* [INFORMATION SUPPLIED]:
import Literature.AlgebraicGeometry.AbelianSchemes.RigidifiedGluingOfCechPic
import Literature.AlgebraicGeometry.AbelianSchemes.RigidifiedPicZeroFamiliesOfReducedBase
import Literature.AlgebraicGeometry.AbelianSchemes.AbelianSchemeDualTransport
import Literature.AlgebraicGeometry.Modules.PullbackTensor
import Literature.AlgebraicGeometry.Modules.TensorUnitors
import HarnessLib

/-!
# Tensor products of rigidified fibrewise-`Pic⁰` families; `(1_A × g)^*𝒫` as a rigidified family

Layer `Literature/AlgebraicGeometry/AbelianSchemes`, namespace `Literature.AlgebraicGeometry.AbelianSchemes.AbelianSchemeOver`.
Cell `hodgecm-mathlib`, HECKE-LINK brick H2 file (ii), input (P-⊗) «the group law of `Â` is the `⊗`-law of rigidified
`Pic⁰` families» (sequel `PoincareSheafBiadditive`), part 1: the TEST OBJECTS of [MilneAV2008, I §8] (rigidified line
bundles on `A_T` lying fibrewise in `Pic⁰`) are closed under the tensor product of `𝒪_{A_T}`-modules, and the pull-backs
`(1_A × g)^*𝒫` of a Poincaré sheaf are such test objects.  Everything over ★ `AbelianSchemeDualPair` (`RigidifiedLineBundle`,
`FibrewisePicZero`, `DualPair.pullbackP`), ★ `Modules/TensorProduct` (`tensorObj`), ★ `Modules/PullbackTensor`
(`pullbackTensorIso`: `f^*(M ⊗ N) ≅ f^*M ⊗ f^*N` for finite locally free `M, N`), ★ `Modules/TensorUnitors`
(`𝒪 ⊗ E ≅ E`), ★ `Modules/DetClassTensor` (`hasRank_tensorObj_one`).

* §1 `IsHomogeneous.tensorObj` — on an abelian variety over a field, the tensor product of two translation-invariant
  line bundles is translation invariant ([MumfordAV1970, §8]: `Pic⁰` is a subgroup of `Pic`).
* §2 `RigidifiedLineBundle.hasRank_one_tensorObj` / `rigid_tensorObj` / `fibrewisePicZero_tensorObj` — for rigidified
  families `ℒ, ℳ` on `A_T`: `ℒ ⊗ ℳ` has rank one, is rigidified along `ε_T` (`ε_T^*(ℒ ⊗ ℳ) ≅ ε_T^*ℒ ⊗ ε_T^*ℳ ≅ 𝒪 ⊗ 𝒪 ≅ 𝒪`)
  and lies fibrewise in `Pic⁰` when `ℒ`, `ℳ` do; `FibrewisePicZero.of_iso` (transport along `ℒ.L ≅ ℳ.L`).
* §3 `DualPair.rigid_pullbackP` / `fibrewisePicZero_pullbackP` — `(1_A × g)^*𝒫` is a rigidified fibrewise-`Pic⁰` family on
  `A_T` for every `S`-morphism `g : T → Â` (the family CLASSIFIED by `g`); `nonempty_pullbackP_comp_unitSection_iso` —
  `(1_A × (f ≫ ε_Â))^*𝒫 ≅ 𝒪_{A_T}` under the unit hypothesis `𝒫|_{A × {ε_Â}} ≅ 𝒪` of ★ `AbelianSchemeDualTransport`.

Theorems only (no def, no instance, no named fact, no sorry).  HC_CM is proved only modulo the 7 printed citations
until rung 0 closes; nothing here is about HC.

## References
* [MilneAV2008] J. S. Milne, *Abelian Varieties* (v2.00, 2008), I §8 pp. 36–37 (the dual as a universal object).
* [MumfordAV1970] D. Mumford, *Abelian Varieties* (1970), §8 (`Pic⁰`; (iv) ⇔ (i)), §13 (p. 125).
* [StacksProject] The Stacks Project, Tag 01CA (tensor product of modules, Lemma 17.16.4: pull-back).
-/

noncomputable section

universe u

open CategoryTheory CategoryTheory.Limits AlgebraicGeometry MonoidalCategory

-- `Scheme.Modules` / `SheafOfModules` are not reducible (as in Mathlib's `AlgebraicGeometry/Modules/Sheaf.lean`).
set_option backward.isDefEq.respectTransparency false

namespace Literature.AlgebraicGeometry.AbelianVarieties

open Literature.AlgebraicGeometry.Motives Literature.AlgebraicGeometry.Modules

/-! ## §1 `Pic⁰` of an abelian variety is closed under `⊗` (translation invariance of a tensor product) -/

/-- **The tensor product of two translation-invariant finite locally free modules on an abelian variety is translation
invariant**: `t_P^*(E ⊗ F) ≅ t_P^*E ⊗ t_P^*F ≅ E ⊗ F` (★ `pullbackTensorIso`).  For line bundles this is «`Pic⁰(X)` is a
subgroup of `Pic(X)`». [cite: MumfordAV1970, §8 ((iv) ⇔ (i))] -/
theorem IsHomogeneous.tensorObj {K : Type u} [Field K] {A : AbelianVariety K} {E F : A.X.left.Modules}
    (hE : IsFiniteLocallyFree E) (hF : IsFiniteLocallyFree F) (h₁ : IsHomogeneous A E) (h₂ : IsHomogeneous A F) :
    IsHomogeneous A (tensorObj E F) := by
  intro P
  obtain ⟨e₁⟩ := h₁ P
  obtain ⟨e₂⟩ := h₂ P
  exact ⟨pullbackTensorIso (A.translation P).left hE hF ≪≫ tensorMapIso e₁ e₂⟩

end Literature.AlgebraicGeometry.AbelianVarieties

namespace Literature.AlgebraicGeometry.AbelianSchemes

namespace AbelianSchemeOver

open Literature.AlgebraicGeometry.Motives Literature.AlgebraicGeometry.AbelianVarieties
  Literature.AlgebraicGeometry.Modules

variable {S : Scheme.{u}} {A : AbelianSchemeOver S}

/-! ## §2 Tensor products of rigidified families on `A_T` -/

namespace RigidifiedLineBundle

variable {T : Scheme.{u}} {f : T ⟶ S} (ℒ ℳ : A.RigidifiedLineBundle f)

/-- `ℒ ⊗ ℳ` is a line bundle. [cite: MilneAV2008, I §8 pp. 36–37] -/
theorem hasRank_one_tensorObj : HasRank (tensorObj ℒ.L ℳ.L) 1 :=
  hasRank_tensorObj_one ℒ.hasRank_one ℳ.hasRank_one

/-- **`ℒ ⊗ ℳ` is rigidified along `ε_T`**: `ε_T^*(ℒ ⊗ ℳ) ≅ ε_T^*ℒ ⊗ ε_T^*ℳ ≅ 𝒪_T ⊗ 𝒪_T ≅ 𝒪_T`.
[cite: MilneAV2008, I §8 pp. 36–37] -/
theorem rigid_tensorObj :
    Nonempty ((Scheme.Modules.pullback (A.baseChange f).unitSection).obj (tensorObj ℒ.L ℳ.L) ≅
      SheafOfModules.unit _) := by
  obtain ⟨r₁⟩ := ℒ.rigid
  obtain ⟨r₂⟩ := ℳ.rigid
  exact ⟨pullbackTensorIso (A.baseChange f).unitSection (HasRank.isFiniteLocallyFree' ℒ.hasRank_one)
      (HasRank.isFiniteLocallyFree' ℳ.hasRank_one) ≪≫ tensorMapIso r₁ r₂ ≪≫ tensorUnitLeftIso _⟩

variable {ℒ ℳ}

/-- The fibrewise-`Pic⁰` condition depends only on the isomorphism class of the module: transport along `ℒ.L ≅ ℳ.L`
(two rigidified families over the same `f` with isomorphic modules). [cite: MumfordAV1970, §8 ((iv) ⇔ (i))] -/
theorem FibrewisePicZero.of_iso (e : ℒ.L ≅ ℳ.L) (h : ℒ.FibrewisePicZero) : ℳ.FibrewisePicZero := fun Ω _ _ t =>
  (isHomogeneous_iff_of_iso _ ((Scheme.Modules.pullback (pullback.fst (A.baseChange f).X.hom t)).mapIso e)).1 (h Ω t)

variable (ℒ ℳ)

/-- **`ℒ ⊗ ℳ` lies fibrewise in `Pic⁰` when `ℒ` and `ℳ` do**: on the geometric fibre at `t`,
`(ℒ ⊗ ℳ)_t ≅ ℒ_t ⊗ ℳ_t` (★ `pullbackTensorIso`) is a tensor product of translation-invariant line bundles (§1).  Stated for
the rigidified family `⟨ℒ ⊗ ℳ, _, _⟩` assembled from `hasRank_one_tensorObj` and `rigid_tensorObj`.
[cite: MumfordAV1970, §8 ((iv) ⇔ (i))] [cite: MilneAV2008, I §8 pp. 36–37] -/
theorem fibrewisePicZero_tensorObj (h₁ : ℒ.FibrewisePicZero) (h₂ : ℳ.FibrewisePicZero) :
    (⟨tensorObj ℒ.L ℳ.L, hasRank_one_tensorObj ℒ ℳ, rigid_tensorObj ℒ ℳ⟩ : A.RigidifiedLineBundle f).FibrewisePicZero := by
  intro Ω _ _ t
  have e := pullbackTensorIso (pullback.fst (A.baseChange f).X.hom t) (HasRank.isFiniteLocallyFree' ℒ.hasRank_one)
    (HasRank.isFiniteLocallyFree' ℳ.hasRank_one)
  refine (isHomogeneous_iff_of_iso _ e).2 ?_
  exact IsHomogeneous.tensorObj (HasRank.isFiniteLocallyFree' (hasRank_pullback _ ℒ.hasRank_one))
    (HasRank.isFiniteLocallyFree' (hasRank_pullback _ ℳ.hasRank_one)) (h₁ Ω t) (h₂ Ω t)

end RigidifiedLineBundle

/-! ## §3 `(1_A × g)^*𝒫` as a rigidified fibrewise-`Pic⁰` family on `A_T` -/

namespace DualPair

variable (D : A.DualPair) {T : Scheme.{u}} (f : T ⟶ S)

/-- `(1_A × g)^*𝒫` is a line bundle. [cite: MilneAV2008, I §8 pp. 36–37] -/
theorem hasRank_one_pullbackP (g : T ⟶ D.hat.X.left) (hg : g ≫ D.hat.X.hom = f) : HasRank (D.pullbackP f g hg) 1 :=
  hasRank_pullback _ D.hasRank_one

/-- **`(1_A × g)^*𝒫` is rigidified along `ε_T`**: `ε_T ≫ (1_A × g) = g ≫ (ε_A × 1_Â)` (★ `unitSection_comp_baseChangeToProd`)
and `𝒫` is normalised along `ε_A × 1_Â` (★ `nonempty_pullback_unitSection_baseChangeToProd_iso`).
[cite: MilneAV2008, I §8 pp. 36–37] [cite: MumfordFogartyKirwan1994, Ch. 6 §2 (p. 121)] -/
theorem rigid_pullbackP (g : T ⟶ D.hat.X.left) (hg : g ≫ D.hat.X.hom = f) :
    Nonempty ((Scheme.Modules.pullback (A.baseChange f).unitSection).obj (D.pullbackP f g hg) ≅ SheafOfModules.unit _) :=
  A.nonempty_pullback_unitSection_baseChangeToProd_iso D.hat D.P f g hg D.rigid

/-- `(1_A × (g ≫ 𝟙))^*𝒫 ≅ ((selfBundle D).comap g).L` on `A_{g ≫ π̂}`: the family classified by `g`, read through the
restriction of `𝒫 = selfBundle D` along `g` (★ `nonempty_pullbackP_comp_iso_comap` at `𝟙_Â`, ★ `nonempty_pullbackP_id_iso`).
[cite: MilneAV2008, I §8 pp. 36–37] -/
theorem nonempty_pullbackP_iso_comap_selfBundle (g : T ⟶ D.hat.X.left) :
    Nonempty (D.pullbackP (g ≫ D.hat.X.hom) g rfl ≅ ((selfBundle D).comap g).L) := by
  have h := D.nonempty_pullbackP_comp_iso_comap g (selfBundle D) (g := 𝟙 _) (Category.id_comp _)
    (by rw [Category.comp_id]) (nonempty_pullbackP_id_iso D)
  have hc : D.pullbackP (g ≫ D.hat.X.hom) (g ≫ 𝟙 _) (by rw [Category.comp_id]) = D.pullbackP (g ≫ D.hat.X.hom) g rfl :=
    D.pullbackP_congr _ (Category.comp_id g) _ _
  exact hc ▸ h

/-- **`(1_A × g)^*𝒫` lies fibrewise in `Pic⁰`** (clause (a) of the dual pair along `g`: it is the restriction of
`𝒫 = selfBundle D` along `g`, ★ `selfBundle_fibrewisePicZero` + ★ `FibrewisePicZero.comap`).  Stated for the rigidified
family `⟨(1_A × g)^*𝒫, _, _⟩` assembled from `hasRank_one_pullbackP` and `rigid_pullbackP`.
[cite: MumfordAV1970, §8 ((iv) ⇔ (i))] [cite: MilneAV2008, I §8 pp. 36–37] -/
theorem fibrewisePicZero_pullbackP (g : T ⟶ D.hat.X.left) (hg : g ≫ D.hat.X.hom = f) :
    (⟨D.pullbackP f g hg, D.hasRank_one_pullbackP f g hg, D.rigid_pullbackP f g hg⟩ : A.RigidifiedLineBundle f).FibrewisePicZero := by
  subst hg
  obtain ⟨e⟩ := D.nonempty_pullbackP_iso_comap_selfBundle g
  exact RigidifiedLineBundle.FibrewisePicZero.of_iso (ℒ := (selfBundle D).comap g) e.symm
    ((selfBundle_fibrewisePicZero D).comap g)

/-- **`(1_A × (f ≫ ε_Â))^*𝒫 ≅ 𝒪_{A_T}` under the unit hypothesis `𝒫|_{A × {ε_Â}} ≅ 𝒪`** (the binder `hD` of ★
`AbelianSchemeDualTransport`, discharged from a polarisation by ★ `AbelianSchemeDualTransportUnit`): the constant
`S`-morphism `T → S → Â` through the unit section classifies the trivial family.  (`(1_A × (f ≫ ε_Â))^*𝒫` is the
restriction along `f` of `(1_A × ε_Â)^*𝒫 ≅ 𝒪_A`, ★ `nonempty_pullbackP_unitSection_iso`.)  NOTE: the abstract `DualPair` does
not force this — translating the group law of `hat` by a section gives another dual pair with the same `P` — so `hD` is a
genuine hypothesis of every statement tying `Â`'s group law to `𝒫`. [cite: MilneAV2008, I §8 pp. 36–37] [cite: MumfordFogartyKirwan1994, Ch. 6 §2 (p. 121)] -/
theorem nonempty_pullbackP_comp_unitSection_iso
    (hD : Nonempty ((Scheme.Modules.pullback (unitHatSlice D)).obj D.P ≅ SheafOfModules.unit _))
    (hf : (f ≫ D.hat.unitSection) ≫ D.hat.X.hom = f) :
    Nonempty (D.pullbackP f (f ≫ D.hat.unitSection) hf ≅ SheafOfModules.unit _) := by
  -- restriction along `f` of `(1_A × ε_Â)^*𝒫 ≅ 𝒪_{A_S}`
  have h := D.nonempty_pullbackP_comp_iso_comap f (trivialBundle A) (g := D.hat.unitSection) D.hat.unitSection_comp_hom
    (by rw [Category.assoc, D.hat.unitSection_comp_hom]) (D.nonempty_pullbackP_unitSection_iso hD)
  -- `A_{f ≫ 𝟙} = A_f`: transport along `f ≫ 𝟙 S = f`
  have h' : Nonempty (D.pullbackP (f ≫ 𝟙 S) (f ≫ D.hat.unitSection)
      (by rw [Category.assoc, D.hat.unitSection_comp_hom]) ≅ SheafOfModules.unit _) :=
    h.map fun i => i ≪≫ (trivialBundle A).comapLIso f ≪≫ RigidifiedLineBundle.pullbackUnitIso _
  have key : ∀ (f' : T ⟶ S) (_ : f' = f) (h₁ : (f ≫ D.hat.unitSection) ≫ D.hat.X.hom = f'),
      Nonempty (D.pullbackP f' (f ≫ D.hat.unitSection) h₁ ≅ SheafOfModules.unit _) →
        Nonempty (D.pullbackP f (f ≫ D.hat.unitSection) hf ≅ SheafOfModules.unit _) := by
    intro f' hf' h₁ hN
    subst hf'
    exact hN
  exact key (f ≫ 𝟙 S) (Category.comp_id f) _ h'

end DualPair

end AbelianSchemeOver

end Literature.AlgebraicGeometry.AbelianSchemes

end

* [PROBLEM]: From the listing above, return the lines starting at the one with "intro Ω _ _ t" and ending at the one with "namespace DualPair", both kept, exactly as they appear and nothing more.

* [REPLY]:
  intro Ω _ _ t
  have e := pullbackTensorIso (pullback.fst (A.baseChange f).X.hom t) (HasRank.isFiniteLocallyFree' ℒ.hasRank_one)
    (HasRank.isFiniteLocallyFree' ℳ.hasRank_one)
  refine (isHomogeneous_iff_of_iso _ e).2 ?_
  exact IsHomogeneous.tensorObj (HasRank.isFiniteLocallyFree' (hasRank_pullback _ ℒ.hasRank_one))
    (HasRank.isFiniteLocallyFree' (hasRank_pullback _ ℳ.hasRank_one)) (h₁ Ω t) (h₂ Ω t)

end RigidifiedLineBundle

/-! ## §3 `(1_A × g)^*𝒫` as a rigidified fibrewise-`Pic⁰` family on `A_T` -/

namespace DualPair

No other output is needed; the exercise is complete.